■ Problem description ■
Word for word, reproduce every line of the data.

■ Items from a dataset ■
*** Begin section ***
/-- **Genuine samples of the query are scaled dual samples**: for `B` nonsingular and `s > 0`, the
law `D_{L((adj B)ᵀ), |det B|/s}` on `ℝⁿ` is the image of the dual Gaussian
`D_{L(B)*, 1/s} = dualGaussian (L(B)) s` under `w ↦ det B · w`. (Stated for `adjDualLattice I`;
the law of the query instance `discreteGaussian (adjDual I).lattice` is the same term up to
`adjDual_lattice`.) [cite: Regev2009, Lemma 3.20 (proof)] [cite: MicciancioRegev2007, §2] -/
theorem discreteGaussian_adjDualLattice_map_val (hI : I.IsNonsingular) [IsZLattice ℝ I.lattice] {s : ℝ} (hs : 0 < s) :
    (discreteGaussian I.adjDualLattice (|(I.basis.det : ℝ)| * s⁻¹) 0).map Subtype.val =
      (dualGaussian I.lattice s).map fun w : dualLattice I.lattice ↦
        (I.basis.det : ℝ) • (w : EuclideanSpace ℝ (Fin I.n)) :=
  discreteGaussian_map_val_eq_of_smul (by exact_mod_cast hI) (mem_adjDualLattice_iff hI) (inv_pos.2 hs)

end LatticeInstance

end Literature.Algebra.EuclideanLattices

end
*** End section ***
■ Response to the task ■
/-- **Genuine samples of the query are scaled dual samples**: for `B` nonsingular and `s > 0`, the
law `D_{L((adj B)ᵀ), |det B|/s}` on `ℝⁿ` is the image of the dual Gaussian
`D_{L(B)*, 1/s} = dualGaussian (L(B)) s` under `w ↦ det B · w`. (Stated for `adjDualLattice I`;
the law of the query instance `discreteGaussian (adjDual I).lattice` is the same term up to
`adjDual_lattice`.) [cite: Regev2009, Lemma 3.20 (proof)] [cite: MicciancioRegev2007, §2] -/
theorem discreteGaussian_adjDualLattice_map_val (hI : I.IsNonsingular) [IsZLattice ℝ I.lattice] {s : ℝ} (hs : 0 < s) :
    (discreteGaussian I.adjDualLattice (|(I.basis.det : ℝ)| * s⁻¹) 0).map Subtype.val =
      (dualGaussian I.lattice s).map fun w : dualLattice I.lattice ↦
        (I.basis.det : ℝ) • (w : EuclideanSpace ℝ (Fin I.n)) :=
  discreteGaussian_map_val_eq_of_smul (by exact_mod_cast hI) (mem_adjDualLattice_iff hI) (inv_pos.2 hs)

end LatticeInstance

end Literature.Algebra.EuclideanLattices

end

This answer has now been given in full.